Work instruction: Copy out again, unchanged, the line that contains "twoPoint_mul_doubleCurrent_real_compl G hβ a y" and every line after it down to the last line of the data.

Data section:
_ _ _ _ _ _ _

import Summits.CriticalPhenomena.Ising3DConformalLimit.Theses.EnergyNotSigmaSquared
import Literature.Probability.LatticeModels.UrsellFourCurrentsProofs
import Literature.Probability.LatticeModels.AizenmanGrahamInequality

/-!
# Energy factorisation of the truncated pair correlation via sourced double currents

Route `EnergyNotSigmaSquared` of `CriticalPhenomena / Ising3DConformalLimit`, support item
`stmt-CriticalPhenomena-4472` (`EnergyFactorisation`): for the nearest-neighbour Ising model with
free boundary condition and zero field on a finite graph `G`, `β ≥ 0` and vertices `a b x y`,

`⟨σ_aσ_bσ_xσ_y⟩ − ⟨σ_aσ_b⟩⟨σ_xσ_y⟩
   = ⟨σ_aσ_x⟩⟨σ_bσ_y⟩ · P^{{a}∆{x}} ⊗ P^{{b}∆{y}}[a ↮ b in n₁ + n₂]
   + ⟨σ_aσ_y⟩⟨σ_bσ_x⟩ · P^{{a}∆{y}} ⊗ P^{{b}∆{x}}[a ↮ b in n₁ + n₂]`.

With `(a, b) = (0, e₂)` a bond and `(x, y) = (x, x + e₂)` this is the exact random-current line
for the truncated energy–energy correlation, `⟨ε₀ ; ε_x⟩ = G²·A^par + G'²·A^cross`.

## Proof

Aizenman's identity `U₄(x,y,z,t) = -2 ⟨σ_xσ_y⟩⟨σ_zσ_t⟩ · P^{{x}∆{y}} ⊗ P^{{z}∆{t}}[x ⟷ z]`
(tree theorem `ursellFour_eq_doubleCurrent_holds`; Aizenman 1982, Prop. 5.1; Duminil-Copin 2016,
eq. (24); Aizenman–Duminil-Copin 2021, eq. (3.11)) is applied to the two labellings `(a,x,b,y)` and
`(a,y,b,x)`; `U₄` is symmetric (the four-point monomial via `isingExpect_spinMonomial_four_eq`,
the pair correlator via `isingTwoPoint_symm`), so averaging gives
`U₄(a,b,x,y) = -⟨σ_aσ_x⟩⟨σ_bσ_y⟩ P^{ax,by}[a ⟷ b] - ⟨σ_aσ_y⟩⟨σ_bσ_x⟩ P^{ay,bx}[a ⟷ b]`, i.e.
`⟨σ_aσ_bσ_xσ_y⟩ − ⟨σ_aσ_b⟩⟨σ_xσ_y⟩ = ⟨σ_aσ_x⟩⟨σ_bσ_y⟩(1 - P^{ax,by}[a ⟷ b]) + ⟨σ_aσ_y⟩⟨σ_bσ_x⟩(1 - P^{ay,bx}[a ⟷ b])`.
Finally `⟨σ_uσ_v⟩⟨σ_u'σ_v'⟩ · P[Eᶜ] = ⟨σ_uσ_v⟩⟨σ_u'σ_v'⟩ · (1 - P[E])`
(`twoPoint_mul_doubleCurrent_real_compl`): if the prefactor vanishes both sides are `0`;
otherwise `Z_{{u}∆{v}}, Z_{{u'}∆{v'}} ≠ 0` (`⟨σ_uσ_v⟩ = Z_{{u}∆{v}}/Z_∅`,
`isingTwoPoint_free_eq_currentSum_div_holds`) and the double-current measure is a probability
measure (`isProbabilityMeasure_doubleCurrentMeasure_holds`).

## References

* M. Aizenman, *Geometric analysis of φ⁴ fields and Ising models*, Comm. Math. Phys. 86 (1982),
  Prop. 5.1–5.2 [AizenmanCMP1982].
* H. Duminil-Copin, *Random currents expansion of the Ising model*, arXiv:1607.06933 (2016),
  §4.3 eq. (24) [DuminilCopin2016].
* M. Aizenman, H. Duminil-Copin, Ann. of Math. 194 (2021), eq. (3.11)
  [AizenmanDuminilCopinAnnals2021].
-/

noncomputable section

namespace Summit.CriticalPhenomena.Ising3DConformalLimit.Theorems

open MeasureTheory Finset
open scoped symmDiff
open Literature.Probability.LatticeModels

variable {V : Type*} [Fintype V] [DecidableEq V] (G : SimpleGraph V) [DecidableRel G.Adj]

/-- Complement rule with the two-point prefactor, free of non-degeneracy hypotheses: for `β ≥ 0`,
`⟨σ_uσ_v⟩⟨σ_u'σ_v'⟩ · P^{{u}∆{v}} ⊗ P^{{u'}∆{v'}}[Eᶜ] = ⟨σ_uσ_v⟩⟨σ_u'σ_v'⟩ · (1 - P^{{u}∆{v}} ⊗ P^{{u'}∆{v'}}[E])`.
If the prefactor vanishes both sides are `0`; otherwise `Z_{{u}∆{v}} Z_{{u'}∆{v'}} ≠ 0`
(random-current representation `⟨σ_uσ_v⟩ = Z_{{u}∆{v}}/Z_∅`) and the double-current measure is a
probability measure (Duminil-Copin 2016, §2.2). [folklore] -/
theorem twoPoint_mul_doubleCurrent_real_compl {β : ℝ} (hβ : 0 ≤ β) (u v u' v' : V)
    {E : Set (Current G × Current G)} (hE : MeasurableSet E) :
    isingTwoPoint G univ β 0 .free u v * isingTwoPoint G univ β 0 .free u' v' *
        (doubleCurrentMeasure G β ({u} ∆ {v}) ({u'} ∆ {v'})).real Eᶜ =
      isingTwoPoint G univ β 0 .free u v * isingTwoPoint G univ β 0 .free u' v' *
        (1 - (doubleCurrentMeasure G β ({u} ∆ {v}) ({u'} ∆ {v'})).real E) := by
  by_cases h0 : isingTwoPoint G univ β 0 .free u v * isingTwoPoint G univ β 0 .free u' v' = 0
  · rw [h0, zero_mul, zero_mul]
  · have huv : currentSum G β ({u} ∆ {v}) ≠ 0 := by
      intro h
      apply h0
      rw [isingTwoPoint_free_eq_currentSum_div_holds G β u v, h, zero_div, zero_mul]
    have hu'v' : currentSum G β ({u'} ∆ {v'}) ≠ 0 := by
      intro h
      apply h0
      rw [isingTwoPoint_free_eq_currentSum_div_holds G β u' v', h, zero_div, mul_zero]
    haveI := isProbabilityMeasure_doubleCurrentMeasure_holds G hβ huv hu'v'
    rw [probReal_compl_eq_one_sub hE]

/-- **Energy factorisation** (settles `stmt-CriticalPhenomena-4472`, exact signature of
`Theses.EnergyNotSigmaSquared.EnergyFactorisation`): for the nearest-neighbour Ising model with
free boundary condition and zero field on any finite graph `G`, `β ≥ 0` and vertices `a b x y`,
`⟨σ_aσ_bσ_xσ_y⟩ − ⟨σ_aσ_b⟩⟨σ_xσ_y⟩ = ⟨σ_aσ_x⟩⟨σ_bσ_y⟩·P^{{a}∆{x}}⊗P^{{b}∆{y}}[a ↮ b]
  + ⟨σ_aσ_y⟩⟨σ_bσ_x⟩·P^{{a}∆{y}}⊗P^{{b}∆{x}}[a ↮ b]`
— Aizenman's double-current identity for `U₄` (`ursellFour_eq_doubleCurrent_holds`) averaged
over the two cross pairings (Aizenman 1982, Prop. 5.1; Duminil-Copin 2016, eq. (24);
Aizenman–Duminil-Copin 2021, eq. (3.11)). [folklore] -/
theorem EnergyFactorisation_proof :
    Summit.CriticalPhenomena.Ising3DConformalLimit.Theses.EnergyNotSigmaSquared.EnergyFactorisation := by
  unfold Summit.CriticalPhenomena.Ising3DConformalLimit.Theses.EnergyNotSigmaSquared.EnergyFactorisation
  intro V _ _ G _ β hβ a b x y
  have h1 := ursellFour_eq_doubleCurrent_holds G hβ a x b y
  have h2 := ursellFour_eq_doubleCurrent_holds G hβ a y b x
  simp only [connectedFour, nPoint_isingMeasure, twoPoint_isingMeasure, Matrix.cons_val] at h1 h2
  rw [nPoint_isingMeasure]
  -- the four-point monomials agree: `σ_aσ_xσ_bσ_y = σ_aσ_yσ_bσ_x = σ_aσ_bσ_xσ_y = σ_S`
  rw [isingExpect_spinMonomial_four_eq] at h1 h2 ⊢
  have e1 : ({a} : Finset V) ∆ ({x} ∆ ({b} ∆ {y})) = {a} ∆ ({b} ∆ ({x} ∆ {y})) := by ac_rfl
  have e2 : ({a} : Finset V) ∆ ({y} ∆ ({b} ∆ {x})) = {a} ∆ ({b} ∆ ({x} ∆ {y})) := by ac_rfl
  rw [e1, isingTwoPoint_symm G univ β 0 .free x b] at h1
  rw [e2, isingTwoPoint_symm G univ β 0 .free y x, isingTwoPoint_symm G univ β 0 .free y b] at h2
  -- complements: `P[a ↮ b] = 1 - P[a ⟷ b]` wherever the two-point prefactor is non-zero
  rw [twoPoint_mul_doubleCurrent_real_compl G hβ a x b y (measurableSet_tracedConn G a b),
    twoPoint_mul_doubleCurrent_real_compl G hβ a y b x (measurableSet_tracedConn G a b)]
  linear_combination (h1 + h2) / 2

end Summit.CriticalPhenomena.Ising3DConformalLimit.Theorems

end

_ _ _ _ _ _ _

Worked solution:
    twoPoint_mul_doubleCurrent_real_compl G hβ a y b x (measurableSet_tracedConn G a b)]
  linear_combination (h1 + h2) / 2

end Summit.CriticalPhenomena.Ising3DConformalLimit.Theorems

end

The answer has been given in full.